3. Solve the equation \( \left(\frac{1}{3}\right)^{x+1}=\left(\frac{1}{9}\right)^{x+3} \) (A) \( x=5 \) (B) \( x=-\frac{7}{3} \) (C) \( x=-5 \) (D) the equation has no solution

To solve the equation \(\left(\frac{1}{3}\right)^{x+1}=\left(\frac{1}{9}\right)^{x+3}\), we can rewrite \(\frac{1}{9}\) as \(\left(\frac{1}{3}\right)^2\).
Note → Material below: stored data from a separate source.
/-! ### Roy 2001, §5, 2°: Conjecture 2 (rank `l`) implies Conjecture 1 (rank `l`) -/

/-- Roy 2001, §5, 2° (p. 193–194): with `α_j = e^{y_j}`, Theorem 3 (applied with `Δ = N`,
`r = 1 + cN^{s₁}`, `T₀ = N^{t₀}`, `T₁ = N^{t₁}`, `U = 2N^u`, `c = Σ|y_j|`) and Cauchy's inequalities
produce the polynomials `P_N` required by the hypothesis of Conjecture 2.
[cite: Roy2001, §5 (2°)] -/
theorem royHypothesis_exp (h₃ : Roy2001_thm3) {l : ℕ} (y : Fin l → ℂ) {s₀ s₁ t₀ t₁ u : ℝ}
    (hadm : RoyAdmissible s₀ s₁ t₀ t₁ u) : RoyHypothesis y (cexp ∘ y) s₀ s₁ t₀ t₁ u := by
  set c : ℝ := ∑ j, ‖y j‖ with hc_def
  have hc : 0 ≤ c := Finset.sum_nonneg fun j _ => norm_nonneg _
  have ht₀ : 0 < t₀ := hadm.2.2.1
  have ht₁ : 0 < t₁ := hadm.2.2.2.1
  filter_upwards [eventually_roy_params hadm hc, eventually_gt_atTop 0] with N hN hN0
  obtain ⟨hU, hmain, hprod, hfact⟩ := hN
  have hNpos : (0 : ℝ) < N := by exact_mod_cast hN0
  have hr : (0 : ℝ) < 1 + c * (N : ℝ) ^ s₁ := by positivity
  obtain ⟨P, hP0, hd0, hd1, hH, hval⟩ := h₃ (N : ℝ) (1 + c * (N : ℝ) ^ s₁) ((N : ℝ) ^ t₀)
    ((N : ℝ) ^ t₁) (2 * (N : ℝ) ^ u) hNpos hr (Real.rpow_pos_of_pos hNpos _)
    (Real.rpow_pos_of_pos hNpos _) hU hmain hprod
  refine ⟨P, hP0, hd0, hd1, hH, fun k m hk hm => ?_⟩
  set z₀ : ℂ := ∑ j, (m j : ℂ) * y j with hz₀_def
  have hz₀ : ‖z₀‖ ≤ c * (N : ℝ) ^ s₁ := by
    calc ‖z₀‖ ≤ ∑ j, ‖(m j : ℂ) * y j‖ := norm_sum_le _ _
      _ ≤ ∑ j, (N : ℝ) ^ s₁ * ‖y j‖ := by
          refine Finset.sum_le_sum fun j _ => ?_
          rw [norm_mul, Complex.norm_natCast]
          exact mul_le_mul_of_nonneg_right (hm j) (norm_nonneg _)
      _ = c * (N : ℝ) ^ s₁ := by rw [hc_def, Finset.sum_mul]; simp [mul_comm]
  have hpt : (![∑ j, (m j : ℂ) * y j, ∏ j, (cexp ∘ y) j ^ m j] : Fin 2 → ℂ) = ![z₀, cexp z₀] := by
    have : ∏ j, (cexp ∘ y) j ^ m j = cexp z₀ := by
      rw [hz₀_def, Complex.exp_sum]
      simp [Complex.exp_nat_mul]
    rw [this]
  have hsphere : ∀ z ∈ sphere z₀ 1, ‖expEval P z‖ ≤ Real.exp (-(2 * (N : ℝ) ^ u)) := by
    intro z hz
    refine hval z ?_
    have h1 : ‖z - z₀‖ = 1 := by simpa [dist_eq_norm] using hz
    calc ‖z‖ = ‖(z - z₀) + z₀‖ := by ring_nf
      _ ≤ ‖z - z₀‖ + ‖z₀‖ := norm_add_le _ _
      _ ≤ 1 + c * (N : ℝ) ^ s₁ := by rw [h1]; gcongr
  rw [hpt]
  calc ‖aeval ![z₀, cexp z₀] (royD^[k] P)‖ = ‖expEval (royD^[k] P) z₀‖ := rfl
    _ ≤ k.factorial * Real.exp (-(2 * (N : ℝ) ^ u)) :=
        norm_expEval_iterate_royD_le k P z₀ hsphere
    _ ≤ Real.exp (-(N : ℝ) ^ u) := hfact k hk

/-- **Roy 2001, §5, 2°**: Theorem 3 (Waldschmidt) and Roy's Conjecture 2 for rank `l` imply
Schanuel's conjecture for rank `l`. [cite: Roy2001, §5 (2°)] -/
theorem schanuelRank_of_royCriterion (h₃ : Roy2001_thm3) {l : ℕ} (h : RoyCriterion l) :
    SchanuelRank l := by
  intro y hy
  obtain ⟨s₀, s₁, t₀, t₁, u, hadm⟩ : ∃ s₀ s₁ t₀ t₁ u : ℝ, RoyAdmissible s₀ s₁ t₀ t₁ u :=
    ⟨_, _, _, _, _, royAdmissible_example⟩
  exact h y (cexp ∘ y) hy (fun j => Complex.exp_ne_zero _) s₀ s₁ t₀ t₁ u hadm
    (royHypothesis_exp h₃ y hadm)

/-! ### Roy 2001, §5, 1°: Conjecture 1 (rank `l`) implies Conjecture 2 (rank `l`) -/

/-- The implication `(b) ⇒ (a)` of Theorem 1 for admissible parameters — the only part of
Theorem 1 used in §5, 1°. [cite: Roy2001, Thm. 1] -/
def RoyThm1BtoA : Prop :=
  ∀ (y α : ℂ), α ≠ 0 → ∀ (s₀ s₁ t₀ t₁ u : ℝ), RoyAdmissible s₀ s₁ t₀ t₁ u →
    RoyConditionB y α s₀ s₁ t₀ t₁ u → RoyConditionA y α

/-- `(b) ⇒ (a)` from Theorem 1. [cite: Roy2001, Thm. 1] -/
theorem royThm1BtoA_of_thm1 (h : Roy2001_thm1) : RoyThm1BtoA :=
  fun y α hα s₀ s₁ t₀ t₁ u hadm hb => (h y α hα s₀ s₁ t₀ t₁ u hadm).2 hb

/-- `(b) ⇒ (a)` for admissible parameters from Proposition 3 alone (admissible parameters
satisfy `max{1, t₀, 2t₁} < min{s₀, 2s₁} ≤ s₀ < u`). [cite: Roy2001, Prop. 3] -/
theorem royThm1BtoA_of_prop3 (h₃ : Roy2001_prop3) : RoyThm1BtoA := by
  intro y α hα s₀ s₁ t₀ t₁ u hadm hb
  obtain ⟨hs₀, hs₁, ht₀, ht₁, hu, h1, h2, -⟩ := hadm
  by_contra ha
  exact h₃ y α hα s₀ s₁ t₀ t₁ u hs₀ hs₁ ht₀ ht₁ hu h1
    (lt_of_le_of_lt (min_le_left _ _) (lt_of_le_of_lt (le_max_left _ _) h2)) ha hb

/-- Roy 2001, §5, 1° (first sentence): the hypothesis of Conjecture 2 for `(y, α)`, specialised
to `m = m·e_j`, is condition (b) of Theorem 1 for `(y_j, α_j)`. [cite: Roy2001, §5 (1°)] -/
theorem royConditionB_of_royHypothesis {l : ℕ} {y α : Fin l → ℂ} {s₀ s₁ t₀ t₁ u : ℝ}
    (h : RoyHypothesis y α s₀ s₁ t₀ t₁ u) (j : Fin l) :
    RoyConditionB (y j) (α j) s₀ s₁ t₀ t₁ u := by
  refine h.mono fun N hN => ?_
  obtain ⟨P, hP0, hd0, hd1, hH, hval⟩ := hN
  refine ⟨P, hP0, hd0, hd1, hH, fun k m hk hm => ?_⟩
  have hm' : ∀ i, ((Pi.single j m : Fin l → ℕ) i : ℝ) ≤ (N : ℝ) ^ s₁ := by
    intro i
    by_cases hij : i = j
    · subst hij; simpa using hm
    · rw [Pi.single_eq_of_ne hij]; simpa using Real.rpow_nonneg (Nat.cast_nonneg N) s₁
  have := hval k (Pi.single j m) hk hm'
  have hpt : (![∑ i, ((Pi.single j m : Fin l → ℕ) i : ℂ) * y i,
      ∏ i, α i ^ (Pi.single j m : Fin l → ℕ) i] : Fin 2 → ℂ) = ![(m : ℂ) * y j, α j ^ m] := by
    have hs : ∑ i, ((Pi.single j m : Fin l → ℕ) i : ℂ) * y i = (m : ℂ) * y j := by
      rw [Finset.sum_eq_single j (fun i _ hij => by rw [Pi.single_eq_of_ne hij]; simp)
        (fun hj => absurd (Finset.mem_univ j) hj)]
      simp
    have hp : ∏ i, α i ^ (Pi.single j m : Fin l → ℕ) i = α j ^ m := by
      rw [Finset.prod_eq_single j (fun i _ hij => by rw [Pi.single_eq_of_ne hij]; simp)
        (fun hj => absurd (Finset.mem_univ j) hj)]
      simp
    rw [hs, hp]
  rwa [hpt] at this

/-- **Roy 2001, §5, 1°**: Theorem 1 (`(b) ⇒ (a)`) and Schanuel's conjecture for rank `l` imply
Roy's Conjecture 2 for rank `l`: Theorem 1 gives `d ≥ 1` with `α_j^d = e^{d y_j}` for all `j`;
`d y_1, …, d y_l` are linearly independent, so `tr.deg ℚ(dy, α^d) ≥ l`, and
`ℚ(dy, α^d) ⊆ ℚ(y, α)`. [cite: Roy2001, §5 (1°)] -/
theorem royCriterion_of_schanuelRank (h₁ : RoyThm1BtoA) {l : ℕ} (hS : SchanuelRank l) :
    RoyCriterion l := by
  intro y α hy hα s₀ s₁ t₀ t₁ u hadm hhyp
  have hd : ∀ j, RoyConditionA (y j) (α j) := fun j =>
    h₁ (y j) (α j) (hα j) s₀ s₁ t₀ t₁ u hadm (royConditionB_of_royHypothesis hhyp j)
  choose d hd1 hd2 using hd
  set D : ℕ := ∏ j, d j with hD
  have hD0 : 0 < D := Finset.prod_pos fun j _ => hd1 j
  have hαD : ∀ j, α j ^ D = cexp (D * y j) := by
    intro j
    obtain ⟨e, he⟩ : d j ∣ D := Finset.dvd_prod_of_mem _ (Finset.mem_univ j)
    rw [he, pow_mul, hd2 j, ← Complex.exp_nat_mul]
    push_cast; ring_nf
  set y' : Fin l → ℂ := fun j => (D : ℂ) * y j with hy'_def
  have hy' : LinearIndependent ℚ y' := by
    have hDq : (D : ℚ) ≠ 0 := by exact_mod_cast hD0.ne'
    have := hy.units_smul (fun _ => Units.mk0 (D : ℚ) hDq)
    convert this using 1
    ext j
    simp [hy'_def, Units.smul_def, Rat.smul_def]
  have hle : IntermediateField.adjoin ℚ (Set.range y' ∪ Set.range (cexp ∘ y')) ≤
      IntermediateField.adjoin ℚ (Set.range y ∪ Set.range α) := by
    refine IntermediateField.adjoin_le_iff.mpr ?_
    rintro x (⟨j, rfl⟩ | ⟨j, rfl⟩)
    · exact mul_mem (natCast_mem _ D)
        (IntermediateField.subset_adjoin _ _ (Or.inl ⟨j, rfl⟩))
    · change cexp ((D : ℂ) * y j) ∈ _
      rw [← hαD j]
      exact pow_mem (IntermediateField.subset_adjoin ℚ (Set.range y ∪ Set.range α)
        (Or.inr ⟨j, rfl⟩)) D
  calc (l : Cardinal)
      ≤ Algebra.trdeg ℚ ↥(IntermediateField.adjoin ℚ (Set.range y' ∪ Set.range (cexp ∘ y'))) :=
        hS y' hy'
    _ ≤ Algebra.trdeg ℚ ↥(IntermediateField.adjoin ℚ (Set.range y ∪ Set.range α)) :=
        trdeg_le_of_injective (IntermediateField.inclusion hle)
          (IntermediateField.inclusion_injective hle)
Thus, the equation can be rewritten as: \[ \left(\frac{1}{3}\right)^{x+1} = \left(\left(\frac{1}{3}\right)^2\right)^{x+3} \] This further simplifies to: \[ \left(\frac{1}{3}\right)^{x+1} = \left(\frac{1}{3}\right)^{2(x+3)} \] Since both sides have the same base, we can set the exponents equal to each other: \[ x + 1 = 2(x + 3) \] Now, solving for \(x\): \[ x + 1 = 2x + 6 \quad \Rightarrow \quad 1 - 6 = 2x - x \] \[ -5 = x \quad \Rightarrow \quad x = -5 \] Thus, the solution to the equation is \(x = -5\). Final answer: (C) \(x = -5\)